Diagnosing penile cancer

In diagnosing penile cancer, doctors may ask questions about the patient’s age, overall health, symptoms and medical history. They may also perform a physical examination and, later, a diagnostic test. These may include a biopsy, X-ray, magnetic resonance imaging (MRI) or computed tomography (CT) scan. If the doctor thinks there’s a chance the cancer has spread to nearby lymph nodes, an inguinal (groin) lymph node dissection may also be ordered.

Once the results are in, doctor and patient should discuss what they mean and which treatment options would be appropriate.

Treatments for penile cancer

There are several types of treatment available for penile cancer, based on the type of cancer and its staging.

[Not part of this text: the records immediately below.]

/-- `t⁻⁸ = −t⁸` (`t¹⁶ = −1`). [folklore] -/
private theorem zt_neg_eightP₃ : tFiveEighths ^ (-8 : ℤ) = -tFiveEighths ^ 8 := by
  rw [show (-8 : ℤ) = -((8 : ℕ) : ℤ) from rfl, zpow_neg, zpow_natCast]
  exact inv_eq_of_mul_eq_one_right (by linear_combination (-1 : ℂ) * tFiveEighths_pow_sixteen)

/-- `t⁴` as an integer power. [folklore] -/
private theorem zt_fourP₃ : tFiveEighths ^ (4 : ℤ) = tFiveEighths ^ 4 := by
  rw [show (4 : ℤ) = ((4 : ℕ) : ℤ) from rfl, zpow_natCast]

/-- `t⁻⁴ = −t¹²` (`t¹⁶ = −1`). [folklore] -/
private theorem zt_neg_fourP₃ : tFiveEighths ^ (-4 : ℤ) = -tFiveEighths ^ 12 := by
  rw [show (-4 : ℤ) = -((4 : ℕ) : ℤ) from rfl, zpow_neg, zpow_natCast]
  exact inv_eq_of_mul_eq_one_right (by linear_combination (-1 : ℂ) * tFiveEighths_pow_sixteen)

/-- ★★ **The slot reversal law on the whole printed range**: for every `θ ∈ [π/3, 2π/3]`, every finite face
list and every isthmus plaquette `w` (plaquette across `σ` missing, `w.side σ.opp` an outer root), the
reversed slot observable is `t^{−8q}` times the direct one, `q = qTurn σ (lat σ) = ∓1`:
`G_{D∖w}(w.side ℓ.opp → w.side ℓ) = t^{−8·qTurn σ ℓ} · G_{D∖w}(w.side ℓ → w.side ℓ.opp)`. (The slot relation
with the monomial coefficients; the signature of reversing walks that all wind `4q` quarter turns.)
[cite: GlazmanManolescu2019, Lemma 2.1 (statement, "in the form given in [Gl]"); Glazman2015WeightedSAW, Lemma 3.1 (proof)] [cite: DuminilCopinSmirnov2012, proof of Lemma 1] -/
theorem gmObservable_slot_reverse_printed {θ : ℝ} (hθ : θ ∈ Set.Icc (π / 3) (2 * π / 3)) (Dl : List Face)
    (w : Face) (σ : Side) (hw : w ∈ Dl) (hh : nbr w σ ∉ dom Dl) (hO : OuterRoot (dom Dl) (w.side σ.opp)) :
    gmObservable (printedWeights θ) tFiveEighths (eraseFace Dl w) (w.side (lat σ).opp) (w.side (lat σ)) =
      tFiveEighths ^ (-(8 : ℤ) * qTurn σ (lat σ)) *
        gmObservable (printedWeights θ) tFiveEighths (eraseFace Dl w) (w.side (lat σ)) (w.side (lat σ).opp) := by
  have h16 := tFiveEighths_pow_sixteen
  have ht : tFiveEighths ≠ 0 := tFiveEighths_ne_zero
  have hv : (weightV θ : ℂ) ≠ 0 := Complex.ofReal_ne_zero.2 (weightV_ne_zero_of_mem hθ)
  have hr : ybRatio θ ≠ 0 := ybRatio_ne_zero θ
  obtain ⟨e1, e2, e3, e4, e5, e6, e7, e8⟩ := defectCoeff_printed_values hθ
  cases σ
  · set X := gmObservable (printedWeights θ) tFiveEighths (eraseFace Dl w) (w.side Side.S) (w.side Side.N)
    set Y := gmObservable (printedWeights θ) tFiveEighths (eraseFace Dl w) (w.side Side.N) (w.side Side.S)
    have slot : defectCoeff (printedWeights θ) tFiveEighths (ybCoeff θ) .E .S * X +
        defectCoeff (printedWeights θ) tFiveEighths (ybCoeff θ) .E .N * Y = 0 :=
      slot_relation_printed_lat hθ Dl w .W hw hh hO
    rw [e4] at slot
    change Y = tFiveEighths ^ (-(8 : ℤ) * qTurn Side.W Side.S) * X
    rw [show (-(8 : ℤ)) * qTurn Side.W Side.S = 8 from by decide, zt_eightP₃]
    have hne : (weightV θ : ℂ) * tFiveEighths ^ 8 ≠ 0 := mul_ne_zero hv (pow_ne_zero _ ht)
    apply mul_left_cancel₀ hne
    linear_combination (-tFiveEighths ^ 4) * slot + X * e3 + (-((weightV θ : ℂ) * X)) * h16
  · set X := gmObservable (printedWeights θ) tFiveEighths (eraseFace Dl w) (w.side Side.S) (w.side Side.N)
    set Y := gmObservable (printedWeights θ) tFiveEighths (eraseFace Dl w) (w.side Side.N) (w.side Side.S)
    have slot : defectCoeff (printedWeights θ) tFiveEighths (ybCoeff θ) .W .S * X +
        defectCoeff (printedWeights θ) tFiveEighths (ybCoeff θ) .W .N * Y = 0 :=
      slot_relation_printed_lat hθ Dl w .E hw hh hO
    rw [e1] at slot
    change Y = tFiveEighths ^ (-(8 : ℤ) * qTurn Side.E Side.S) * X
    rw [show (-(8 : ℤ)) * qTurn Side.E Side.S = -8 from by decide, zt_neg_eightP₃]
    apply mul_left_cancel₀ hv
    linear_combination tFiveEighths ^ 4 * slot + (-Y) * e2
  · set X := gmObservable (printedWeights θ) tFiveEighths (eraseFace Dl w) (w.side Side.W) (w.side Side.E)
    set Y := gmObservable (printedWeights θ) tFiveEighths (eraseFace Dl w) (w.side Side.E) (w.side Side.W)
    have slot : defectCoeff (printedWeights θ) tFiveEighths (ybCoeff θ) .N .W * X +
        defectCoeff (printedWeights θ) tFiveEighths (ybCoeff θ) .N .E * Y = 0 :=
      slot_relation_printed_lat hθ Dl w .S hw hh hO
    rw [e7] at slot
    change Y = tFiveEighths ^ (-(8 : ℤ) * qTurn Side.S Side.W) * X
    rw [show (-(8 : ℤ)) * qTurn Side.S Side.W = -8 from by decide, zt_neg_eightP₃]
    have hne : ybRatio θ * (weightV θ : ℂ) ≠ 0 := mul_ne_zero hr hv
    apply mul_left_cancel₀ hne
    linear_combination (-tFiveEighths ^ 4) * slot + Y * e8
  · set X := gmObservable (printedWeights θ) tFiveEighths (eraseFace Dl w) (w.side Side.W) (w.side Side.E)
    set Y := gmObservable (printedWeights θ) tFiveEighths (eraseFace Dl w) (w.side Side.E) (w.side Side.W)
    have slot : defectCoeff (printedWeights θ) tFiveEighths (ybCoeff θ) .S .W * X +
        defectCoeff (printedWeights θ) tFiveEighths (ybCoeff θ) .S .E * Y = 0 :=
      slot_relation_printed_lat hθ Dl w .N hw hh hO
    rw [e6] at slot
    change Y = tFiveEighths ^ (-(8 : ℤ) * qTurn Side.N Side.W) * X
    rw [show (-(8 : ℤ)) * qTurn Side.N Side.W = 8 from by decide, zt_eightP₃]
    have hne : ybRatio θ * (weightV θ : ℂ) * tFiveEighths ^ 8 ≠ 0 := mul_ne_zero (mul_ne_zero hr hv) (pow_ne_zero _ ht)
    apply mul_left_cancel₀ hne
    linear_combination tFiveEighths ^ 4 * slot + (-X) * e5 + (-(ybRatio θ * (weightV θ : ℂ) * X)) * h16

  • Surgery is the most common treatment for all stages of penile cancer. Surgeries include the following types:
    • Mohs microsurgery. A surgeon cuts the tumor from the skin in thin layers. Using a microscope, each layer of skin is examined, looking for cancer cells. Layers of tissue continue to be removed until the surgeon reaches the point where no more cancer cells are found.
    • Laser surgery. Using a laser beam, a surgeon makes cuts into skin tissue to remove a tumor or surface skin lesion.
    • Cryosurgery. The surgeon uses a special instrument to freeze and destroy cancer cells.
    • Circumcision. This is a surgery that removes the foreskin from the penis, either partially or completely.
    • Wide local excision. This type of surgery cuts the cancer from the skin. Amputation of the penis. This is the surgical removal of all or part of the penis.
  • Radiation therapy uses high-energy radiation, such as X-rays, to target and destroy cancer cells. Radiation may be done either internally or externally.
    • With internal radiation, controlled radioactive materials—such as seeds or catheters—are placed in or near the cancer in order to kill the cancer cells.
    • With external radiation, a machine sends rays of radiation specifically to the parts of the body that need treatment.
  • Chemotherapy: With chemotherapy, doctors prescribe drugs, either injected or taken orally, to kill cancer cells. This is known as systemic chemotherapy and allows drugs to enter the bloodstream and reach the cancer cells.
    • For some types of penile cancer, chemotherapy drugs may be applied directly to the skin (known as topical chemotherapy).
  • Biologic therapy uses the body’s immune system to fight off cancer and is also referred to as immunotherapy.